(SOURCE INFORMATION begins)

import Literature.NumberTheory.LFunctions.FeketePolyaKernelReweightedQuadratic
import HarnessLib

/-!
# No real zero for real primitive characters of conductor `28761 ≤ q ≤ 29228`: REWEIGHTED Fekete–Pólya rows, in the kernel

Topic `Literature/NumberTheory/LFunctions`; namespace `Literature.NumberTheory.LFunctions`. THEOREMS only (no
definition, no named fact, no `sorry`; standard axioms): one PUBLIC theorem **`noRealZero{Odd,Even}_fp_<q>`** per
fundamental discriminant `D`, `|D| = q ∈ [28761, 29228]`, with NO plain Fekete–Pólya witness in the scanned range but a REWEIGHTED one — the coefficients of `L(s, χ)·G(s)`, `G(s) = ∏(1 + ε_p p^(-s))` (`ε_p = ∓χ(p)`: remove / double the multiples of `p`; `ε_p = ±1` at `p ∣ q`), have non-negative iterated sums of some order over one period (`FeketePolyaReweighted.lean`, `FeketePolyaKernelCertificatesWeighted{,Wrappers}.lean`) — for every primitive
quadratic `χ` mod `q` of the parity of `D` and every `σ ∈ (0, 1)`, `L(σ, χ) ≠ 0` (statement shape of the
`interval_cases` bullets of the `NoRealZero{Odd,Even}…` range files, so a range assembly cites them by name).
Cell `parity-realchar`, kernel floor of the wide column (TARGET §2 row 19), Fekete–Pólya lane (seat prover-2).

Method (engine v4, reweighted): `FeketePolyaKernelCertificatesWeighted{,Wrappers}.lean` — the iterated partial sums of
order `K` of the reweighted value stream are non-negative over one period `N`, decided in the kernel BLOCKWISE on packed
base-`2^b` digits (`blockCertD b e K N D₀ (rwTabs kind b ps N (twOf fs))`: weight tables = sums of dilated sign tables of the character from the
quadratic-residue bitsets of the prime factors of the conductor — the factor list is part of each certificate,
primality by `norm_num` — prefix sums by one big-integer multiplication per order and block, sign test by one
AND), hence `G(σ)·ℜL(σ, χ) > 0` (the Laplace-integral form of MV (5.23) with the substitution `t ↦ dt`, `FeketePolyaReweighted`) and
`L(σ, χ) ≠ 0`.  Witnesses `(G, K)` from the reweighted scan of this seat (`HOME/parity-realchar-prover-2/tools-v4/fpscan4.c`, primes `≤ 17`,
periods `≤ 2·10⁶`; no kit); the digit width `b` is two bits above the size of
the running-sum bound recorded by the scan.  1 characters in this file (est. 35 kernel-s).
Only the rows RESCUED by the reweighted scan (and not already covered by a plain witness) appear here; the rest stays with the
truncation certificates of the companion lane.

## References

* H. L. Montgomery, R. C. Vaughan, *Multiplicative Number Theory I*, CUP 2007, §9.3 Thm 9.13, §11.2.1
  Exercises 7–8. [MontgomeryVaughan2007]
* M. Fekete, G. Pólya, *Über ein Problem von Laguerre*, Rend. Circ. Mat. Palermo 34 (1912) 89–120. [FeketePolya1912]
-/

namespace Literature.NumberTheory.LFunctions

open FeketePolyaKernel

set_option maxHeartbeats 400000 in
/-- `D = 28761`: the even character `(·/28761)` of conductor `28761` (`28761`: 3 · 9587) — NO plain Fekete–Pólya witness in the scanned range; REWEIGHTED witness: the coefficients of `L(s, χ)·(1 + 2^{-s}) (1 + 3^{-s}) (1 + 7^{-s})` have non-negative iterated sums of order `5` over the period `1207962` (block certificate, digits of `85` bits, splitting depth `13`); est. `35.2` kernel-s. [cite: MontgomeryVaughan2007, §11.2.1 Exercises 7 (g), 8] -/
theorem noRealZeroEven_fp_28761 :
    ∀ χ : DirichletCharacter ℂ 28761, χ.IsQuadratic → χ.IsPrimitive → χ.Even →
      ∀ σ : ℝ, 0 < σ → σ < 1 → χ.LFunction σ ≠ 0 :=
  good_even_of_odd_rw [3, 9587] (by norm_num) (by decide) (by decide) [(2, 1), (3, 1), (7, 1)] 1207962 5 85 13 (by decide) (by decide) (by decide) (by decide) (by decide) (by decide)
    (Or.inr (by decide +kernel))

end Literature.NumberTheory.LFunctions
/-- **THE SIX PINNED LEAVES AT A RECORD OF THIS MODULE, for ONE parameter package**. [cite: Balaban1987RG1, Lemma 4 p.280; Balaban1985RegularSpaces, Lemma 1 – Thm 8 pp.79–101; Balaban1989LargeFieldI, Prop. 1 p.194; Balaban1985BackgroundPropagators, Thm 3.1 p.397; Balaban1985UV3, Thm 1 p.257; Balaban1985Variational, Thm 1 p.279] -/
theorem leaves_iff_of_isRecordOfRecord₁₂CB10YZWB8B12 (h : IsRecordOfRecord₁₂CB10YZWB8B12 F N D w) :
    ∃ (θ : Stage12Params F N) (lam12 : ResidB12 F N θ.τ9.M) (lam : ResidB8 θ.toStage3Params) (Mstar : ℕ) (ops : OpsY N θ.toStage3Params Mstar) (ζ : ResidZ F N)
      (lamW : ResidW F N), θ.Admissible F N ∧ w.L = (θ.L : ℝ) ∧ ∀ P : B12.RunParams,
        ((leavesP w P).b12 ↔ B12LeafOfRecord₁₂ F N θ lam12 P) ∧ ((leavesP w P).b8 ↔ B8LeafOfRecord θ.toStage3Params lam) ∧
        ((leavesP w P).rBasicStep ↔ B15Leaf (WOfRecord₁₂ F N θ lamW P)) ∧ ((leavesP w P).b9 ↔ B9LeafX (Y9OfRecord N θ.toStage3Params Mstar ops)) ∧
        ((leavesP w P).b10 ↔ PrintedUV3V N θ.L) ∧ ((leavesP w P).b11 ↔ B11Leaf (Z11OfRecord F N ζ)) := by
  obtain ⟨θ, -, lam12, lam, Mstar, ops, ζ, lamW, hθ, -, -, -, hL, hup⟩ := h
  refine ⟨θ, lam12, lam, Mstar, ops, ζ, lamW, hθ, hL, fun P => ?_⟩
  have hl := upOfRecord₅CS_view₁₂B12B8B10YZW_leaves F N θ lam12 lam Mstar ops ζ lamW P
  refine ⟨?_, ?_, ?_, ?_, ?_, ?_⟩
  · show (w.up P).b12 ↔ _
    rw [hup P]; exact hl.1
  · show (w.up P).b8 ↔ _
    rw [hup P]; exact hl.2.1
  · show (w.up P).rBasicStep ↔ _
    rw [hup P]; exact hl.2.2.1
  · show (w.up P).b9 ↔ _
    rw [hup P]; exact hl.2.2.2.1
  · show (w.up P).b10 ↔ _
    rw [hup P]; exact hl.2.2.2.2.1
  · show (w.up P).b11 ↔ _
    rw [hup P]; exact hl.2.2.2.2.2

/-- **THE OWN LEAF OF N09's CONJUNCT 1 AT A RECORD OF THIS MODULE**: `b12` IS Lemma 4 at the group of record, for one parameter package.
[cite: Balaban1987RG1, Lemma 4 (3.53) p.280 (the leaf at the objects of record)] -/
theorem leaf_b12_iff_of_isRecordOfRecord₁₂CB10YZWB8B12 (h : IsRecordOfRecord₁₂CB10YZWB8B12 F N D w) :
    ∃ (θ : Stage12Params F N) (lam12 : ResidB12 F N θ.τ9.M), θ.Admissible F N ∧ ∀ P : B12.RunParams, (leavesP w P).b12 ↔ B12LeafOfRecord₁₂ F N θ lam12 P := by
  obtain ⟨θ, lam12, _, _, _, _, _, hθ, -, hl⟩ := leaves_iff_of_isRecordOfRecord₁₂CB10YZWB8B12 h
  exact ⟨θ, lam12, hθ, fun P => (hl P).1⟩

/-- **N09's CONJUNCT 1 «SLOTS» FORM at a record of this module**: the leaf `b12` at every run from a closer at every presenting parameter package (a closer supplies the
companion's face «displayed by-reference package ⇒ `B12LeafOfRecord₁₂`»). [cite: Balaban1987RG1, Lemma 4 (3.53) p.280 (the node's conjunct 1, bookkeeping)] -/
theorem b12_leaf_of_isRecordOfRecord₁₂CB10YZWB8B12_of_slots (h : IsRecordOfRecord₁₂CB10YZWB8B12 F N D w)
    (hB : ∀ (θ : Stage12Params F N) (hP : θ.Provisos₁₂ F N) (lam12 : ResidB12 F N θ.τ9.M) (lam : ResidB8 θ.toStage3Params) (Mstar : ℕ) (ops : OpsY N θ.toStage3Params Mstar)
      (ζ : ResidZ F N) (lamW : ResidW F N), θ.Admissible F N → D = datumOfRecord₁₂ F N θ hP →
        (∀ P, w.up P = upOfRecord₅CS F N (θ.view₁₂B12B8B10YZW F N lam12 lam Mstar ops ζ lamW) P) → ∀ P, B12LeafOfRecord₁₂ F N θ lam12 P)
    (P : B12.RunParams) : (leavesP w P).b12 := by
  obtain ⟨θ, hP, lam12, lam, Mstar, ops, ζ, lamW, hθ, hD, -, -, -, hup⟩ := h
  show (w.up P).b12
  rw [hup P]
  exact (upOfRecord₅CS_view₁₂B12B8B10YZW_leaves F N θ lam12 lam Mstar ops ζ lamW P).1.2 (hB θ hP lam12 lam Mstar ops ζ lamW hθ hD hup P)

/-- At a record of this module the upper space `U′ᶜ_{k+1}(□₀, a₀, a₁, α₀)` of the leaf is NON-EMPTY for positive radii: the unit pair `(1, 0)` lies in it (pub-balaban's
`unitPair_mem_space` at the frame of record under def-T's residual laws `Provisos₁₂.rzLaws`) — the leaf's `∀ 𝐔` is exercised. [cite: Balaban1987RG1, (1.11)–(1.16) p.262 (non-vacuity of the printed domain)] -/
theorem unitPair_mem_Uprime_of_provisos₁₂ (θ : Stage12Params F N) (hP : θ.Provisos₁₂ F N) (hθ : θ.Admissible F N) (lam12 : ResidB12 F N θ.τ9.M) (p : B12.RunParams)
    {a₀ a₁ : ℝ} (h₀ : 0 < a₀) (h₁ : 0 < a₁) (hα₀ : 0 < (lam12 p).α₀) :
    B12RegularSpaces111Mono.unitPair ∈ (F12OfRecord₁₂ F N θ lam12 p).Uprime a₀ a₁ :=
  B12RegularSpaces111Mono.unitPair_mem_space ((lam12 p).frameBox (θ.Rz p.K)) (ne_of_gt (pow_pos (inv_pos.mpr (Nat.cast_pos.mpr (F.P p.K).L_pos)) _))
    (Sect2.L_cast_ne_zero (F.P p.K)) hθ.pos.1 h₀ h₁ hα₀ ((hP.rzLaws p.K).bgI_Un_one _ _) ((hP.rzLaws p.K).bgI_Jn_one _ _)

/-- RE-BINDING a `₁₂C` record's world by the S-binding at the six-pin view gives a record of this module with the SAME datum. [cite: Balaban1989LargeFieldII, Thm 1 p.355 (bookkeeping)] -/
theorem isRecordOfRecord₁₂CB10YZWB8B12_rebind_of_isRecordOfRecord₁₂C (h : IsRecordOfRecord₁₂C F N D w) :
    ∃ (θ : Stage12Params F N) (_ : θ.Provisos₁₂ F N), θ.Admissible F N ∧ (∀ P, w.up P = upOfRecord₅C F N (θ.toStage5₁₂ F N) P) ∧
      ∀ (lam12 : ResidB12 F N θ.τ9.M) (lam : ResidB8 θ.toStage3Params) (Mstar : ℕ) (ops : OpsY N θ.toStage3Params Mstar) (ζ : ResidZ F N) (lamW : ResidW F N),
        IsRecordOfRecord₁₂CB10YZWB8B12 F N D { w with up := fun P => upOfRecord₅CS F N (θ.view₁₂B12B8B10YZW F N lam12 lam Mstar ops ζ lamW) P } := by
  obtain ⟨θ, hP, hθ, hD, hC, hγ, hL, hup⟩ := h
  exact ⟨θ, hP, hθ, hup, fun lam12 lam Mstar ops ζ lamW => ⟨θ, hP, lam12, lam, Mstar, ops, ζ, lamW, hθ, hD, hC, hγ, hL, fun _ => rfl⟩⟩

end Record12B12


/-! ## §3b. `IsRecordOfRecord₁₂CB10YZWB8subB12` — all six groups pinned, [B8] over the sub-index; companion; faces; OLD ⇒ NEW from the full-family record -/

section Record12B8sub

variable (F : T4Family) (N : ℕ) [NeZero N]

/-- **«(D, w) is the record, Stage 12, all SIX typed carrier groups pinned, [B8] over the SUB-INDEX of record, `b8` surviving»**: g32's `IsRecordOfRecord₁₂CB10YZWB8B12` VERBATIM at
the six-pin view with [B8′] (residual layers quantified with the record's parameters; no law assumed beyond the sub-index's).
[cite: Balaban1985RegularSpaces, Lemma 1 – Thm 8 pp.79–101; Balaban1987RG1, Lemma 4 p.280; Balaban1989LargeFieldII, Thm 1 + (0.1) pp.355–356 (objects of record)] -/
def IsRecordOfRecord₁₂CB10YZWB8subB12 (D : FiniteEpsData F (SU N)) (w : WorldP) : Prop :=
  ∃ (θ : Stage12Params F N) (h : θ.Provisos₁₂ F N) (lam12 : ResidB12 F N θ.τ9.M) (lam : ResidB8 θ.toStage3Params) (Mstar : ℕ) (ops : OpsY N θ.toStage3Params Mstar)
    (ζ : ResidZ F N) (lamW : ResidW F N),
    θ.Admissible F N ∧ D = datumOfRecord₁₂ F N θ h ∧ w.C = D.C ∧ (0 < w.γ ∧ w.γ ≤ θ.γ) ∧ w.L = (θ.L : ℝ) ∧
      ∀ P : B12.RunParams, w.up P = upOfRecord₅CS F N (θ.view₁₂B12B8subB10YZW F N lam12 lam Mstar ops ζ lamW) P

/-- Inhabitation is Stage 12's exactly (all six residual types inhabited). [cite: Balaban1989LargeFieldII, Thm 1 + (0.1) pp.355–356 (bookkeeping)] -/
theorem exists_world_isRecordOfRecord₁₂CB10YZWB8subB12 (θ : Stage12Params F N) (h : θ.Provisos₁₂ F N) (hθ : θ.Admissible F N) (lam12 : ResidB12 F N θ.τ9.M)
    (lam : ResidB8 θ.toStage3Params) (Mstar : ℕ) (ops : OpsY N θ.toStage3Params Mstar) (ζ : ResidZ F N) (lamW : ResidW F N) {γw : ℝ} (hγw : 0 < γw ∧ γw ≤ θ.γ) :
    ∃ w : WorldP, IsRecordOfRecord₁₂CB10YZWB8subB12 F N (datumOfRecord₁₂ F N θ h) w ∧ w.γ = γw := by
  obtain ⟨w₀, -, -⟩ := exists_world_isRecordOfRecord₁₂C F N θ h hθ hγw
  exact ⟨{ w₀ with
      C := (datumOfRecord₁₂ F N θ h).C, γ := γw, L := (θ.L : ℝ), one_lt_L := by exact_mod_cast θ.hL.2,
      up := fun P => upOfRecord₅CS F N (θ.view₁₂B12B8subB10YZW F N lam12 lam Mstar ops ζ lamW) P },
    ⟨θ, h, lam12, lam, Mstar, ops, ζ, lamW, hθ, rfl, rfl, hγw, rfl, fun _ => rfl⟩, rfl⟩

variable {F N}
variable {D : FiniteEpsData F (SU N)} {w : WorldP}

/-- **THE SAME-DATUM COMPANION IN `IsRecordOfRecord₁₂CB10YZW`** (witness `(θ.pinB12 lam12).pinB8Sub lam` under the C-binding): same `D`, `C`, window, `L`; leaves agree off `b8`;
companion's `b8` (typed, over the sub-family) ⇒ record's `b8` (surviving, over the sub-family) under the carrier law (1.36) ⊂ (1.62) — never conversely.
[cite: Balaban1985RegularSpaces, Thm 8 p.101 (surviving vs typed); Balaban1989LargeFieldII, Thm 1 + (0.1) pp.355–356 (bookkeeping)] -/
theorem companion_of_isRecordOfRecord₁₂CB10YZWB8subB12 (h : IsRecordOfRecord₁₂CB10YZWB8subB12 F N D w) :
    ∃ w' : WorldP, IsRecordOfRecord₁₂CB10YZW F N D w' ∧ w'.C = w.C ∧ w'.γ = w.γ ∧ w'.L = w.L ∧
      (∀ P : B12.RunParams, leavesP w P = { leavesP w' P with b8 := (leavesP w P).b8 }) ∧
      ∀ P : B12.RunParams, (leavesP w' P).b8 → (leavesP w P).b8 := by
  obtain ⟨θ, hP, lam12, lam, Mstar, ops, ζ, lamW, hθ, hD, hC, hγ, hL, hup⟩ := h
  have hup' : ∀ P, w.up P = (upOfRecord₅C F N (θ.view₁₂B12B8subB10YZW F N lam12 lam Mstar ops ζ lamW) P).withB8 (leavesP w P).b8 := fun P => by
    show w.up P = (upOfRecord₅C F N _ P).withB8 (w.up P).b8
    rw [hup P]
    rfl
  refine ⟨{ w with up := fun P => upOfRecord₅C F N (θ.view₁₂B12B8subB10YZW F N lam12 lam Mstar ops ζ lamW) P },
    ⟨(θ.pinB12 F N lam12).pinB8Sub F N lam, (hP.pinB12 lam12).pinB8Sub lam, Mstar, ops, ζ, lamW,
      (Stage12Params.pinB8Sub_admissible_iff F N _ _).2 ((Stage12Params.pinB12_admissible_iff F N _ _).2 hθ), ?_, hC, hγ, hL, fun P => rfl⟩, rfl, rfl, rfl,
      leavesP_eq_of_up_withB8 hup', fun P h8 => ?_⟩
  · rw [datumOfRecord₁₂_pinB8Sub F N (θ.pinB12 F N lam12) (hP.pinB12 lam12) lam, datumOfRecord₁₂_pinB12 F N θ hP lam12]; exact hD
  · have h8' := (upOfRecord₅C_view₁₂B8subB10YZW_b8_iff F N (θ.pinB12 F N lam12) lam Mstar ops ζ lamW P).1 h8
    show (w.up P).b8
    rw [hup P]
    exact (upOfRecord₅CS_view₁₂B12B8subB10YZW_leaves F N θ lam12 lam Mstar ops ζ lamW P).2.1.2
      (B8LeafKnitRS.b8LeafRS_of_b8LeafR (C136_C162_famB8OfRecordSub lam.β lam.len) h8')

(SOURCE INFORMATION ends)

= WHAT IS EXPECTED =
Look through the entries. Copy out each line with "realchar" in it.

= RESPONSE TO THE TASK =
Cell `parity-realchar`, kernel floor of the wide column (TARGET §2 row 19), Fekete–Pólya lane (seat prover-2).
`L(σ, χ) ≠ 0`.  Witnesses `(G, K)` from the reweighted scan of this seat (`HOME/parity-realchar-prover-2/tools-v4/fpscan4.c`, primes `≤ 17`,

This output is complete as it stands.